[Saved entries]
◇ ◇ ◇ ◇

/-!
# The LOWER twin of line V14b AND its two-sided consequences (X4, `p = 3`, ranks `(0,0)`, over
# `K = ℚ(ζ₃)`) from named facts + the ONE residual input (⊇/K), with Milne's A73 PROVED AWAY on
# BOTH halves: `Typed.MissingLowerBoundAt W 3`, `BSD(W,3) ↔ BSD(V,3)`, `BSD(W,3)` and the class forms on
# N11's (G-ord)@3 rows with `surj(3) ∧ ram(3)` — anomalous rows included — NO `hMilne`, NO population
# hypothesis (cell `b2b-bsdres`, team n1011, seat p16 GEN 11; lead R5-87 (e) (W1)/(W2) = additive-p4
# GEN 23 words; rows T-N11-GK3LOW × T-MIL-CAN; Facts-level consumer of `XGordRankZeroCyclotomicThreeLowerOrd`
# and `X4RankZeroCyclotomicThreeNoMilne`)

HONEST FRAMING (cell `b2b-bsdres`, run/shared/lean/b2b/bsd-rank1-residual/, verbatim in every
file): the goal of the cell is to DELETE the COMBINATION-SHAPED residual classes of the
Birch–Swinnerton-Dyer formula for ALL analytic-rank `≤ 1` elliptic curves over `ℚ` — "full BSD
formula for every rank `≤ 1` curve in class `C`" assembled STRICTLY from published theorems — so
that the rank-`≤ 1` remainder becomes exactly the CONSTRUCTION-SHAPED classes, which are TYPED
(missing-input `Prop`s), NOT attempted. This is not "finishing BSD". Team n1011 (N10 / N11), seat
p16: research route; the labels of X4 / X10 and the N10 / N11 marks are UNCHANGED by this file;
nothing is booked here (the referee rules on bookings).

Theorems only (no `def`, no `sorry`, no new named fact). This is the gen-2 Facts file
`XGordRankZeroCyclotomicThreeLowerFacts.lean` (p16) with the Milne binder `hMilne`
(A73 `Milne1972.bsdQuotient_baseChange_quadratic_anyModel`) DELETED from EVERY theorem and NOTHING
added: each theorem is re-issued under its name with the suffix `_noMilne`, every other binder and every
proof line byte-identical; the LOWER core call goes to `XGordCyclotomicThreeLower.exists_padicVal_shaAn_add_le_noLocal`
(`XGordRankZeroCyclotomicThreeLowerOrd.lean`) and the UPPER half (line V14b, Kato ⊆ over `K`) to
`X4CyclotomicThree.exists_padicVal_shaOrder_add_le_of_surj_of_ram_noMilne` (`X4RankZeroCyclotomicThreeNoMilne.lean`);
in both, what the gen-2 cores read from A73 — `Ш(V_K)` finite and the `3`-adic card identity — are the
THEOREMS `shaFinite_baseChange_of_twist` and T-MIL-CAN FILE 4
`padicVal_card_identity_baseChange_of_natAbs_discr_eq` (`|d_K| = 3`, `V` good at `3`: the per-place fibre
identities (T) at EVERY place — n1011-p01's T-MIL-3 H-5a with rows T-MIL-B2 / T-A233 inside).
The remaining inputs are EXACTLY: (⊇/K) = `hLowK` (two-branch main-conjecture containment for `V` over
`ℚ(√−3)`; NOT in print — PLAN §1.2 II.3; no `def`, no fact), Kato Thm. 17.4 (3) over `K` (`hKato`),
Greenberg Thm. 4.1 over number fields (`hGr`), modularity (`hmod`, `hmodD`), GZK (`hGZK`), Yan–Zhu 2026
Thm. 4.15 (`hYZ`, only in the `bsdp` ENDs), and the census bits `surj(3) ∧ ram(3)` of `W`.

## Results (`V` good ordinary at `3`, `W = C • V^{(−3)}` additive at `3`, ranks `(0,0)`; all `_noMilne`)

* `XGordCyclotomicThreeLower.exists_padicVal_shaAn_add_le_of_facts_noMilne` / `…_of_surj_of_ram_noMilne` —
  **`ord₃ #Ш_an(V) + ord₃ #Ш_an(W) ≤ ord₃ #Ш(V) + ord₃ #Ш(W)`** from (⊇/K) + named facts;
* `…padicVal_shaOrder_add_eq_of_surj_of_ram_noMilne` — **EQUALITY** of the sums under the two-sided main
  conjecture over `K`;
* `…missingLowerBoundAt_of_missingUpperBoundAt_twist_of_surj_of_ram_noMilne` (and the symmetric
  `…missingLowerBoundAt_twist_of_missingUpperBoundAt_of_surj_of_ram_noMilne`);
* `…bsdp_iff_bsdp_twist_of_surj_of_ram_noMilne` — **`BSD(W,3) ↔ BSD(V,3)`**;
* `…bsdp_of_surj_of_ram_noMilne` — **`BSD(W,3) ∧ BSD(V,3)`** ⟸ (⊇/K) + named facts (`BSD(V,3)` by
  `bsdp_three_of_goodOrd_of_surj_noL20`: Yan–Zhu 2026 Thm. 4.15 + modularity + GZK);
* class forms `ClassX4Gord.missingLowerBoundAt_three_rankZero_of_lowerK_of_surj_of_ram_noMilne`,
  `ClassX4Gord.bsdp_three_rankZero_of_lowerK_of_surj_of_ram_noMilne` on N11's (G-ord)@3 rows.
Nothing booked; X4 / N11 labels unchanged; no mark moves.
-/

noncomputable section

◇ ◇ ◇ ◇

WHAT YOU WILL DO —
Transcribe the lines above between the line holding "# The LOWER" and the line holding "HONEST FRAMING (cell", inclusive, exactly as they stand and with nothing added.

FINAL ANSWER —
# The LOWER twin of line V14b AND its two-sided consequences (X4, `p = 3`, ranks `(0,0)`, over
# `K = ℚ(ζ₃)`) from named facts + the ONE residual input (⊇/K), with Milne's A73 PROVED AWAY on
# BOTH halves: `Typed.MissingLowerBoundAt W 3`, `BSD(W,3) ↔ BSD(V,3)`, `BSD(W,3)` and the class forms on
# N11's (G-ord)@3 rows with `surj(3) ∧ ram(3)` — anomalous rows included — NO `hMilne`, NO population
# hypothesis (cell `b2b-bsdres`, team n1011, seat p16 GEN 11; lead R5-87 (e) (W1)/(W2) = additive-p4
# GEN 23 words; rows T-N11-GK3LOW × T-MIL-CAN; Facts-level consumer of `XGordRankZeroCyclotomicThreeLowerOrd`
# and `X4RankZeroCyclotomicThreeNoMilne`)

HONEST FRAMING (cell `b2b-bsdres`, run/shared/lean/b2b/bsd-rank1-residual/, verbatim in every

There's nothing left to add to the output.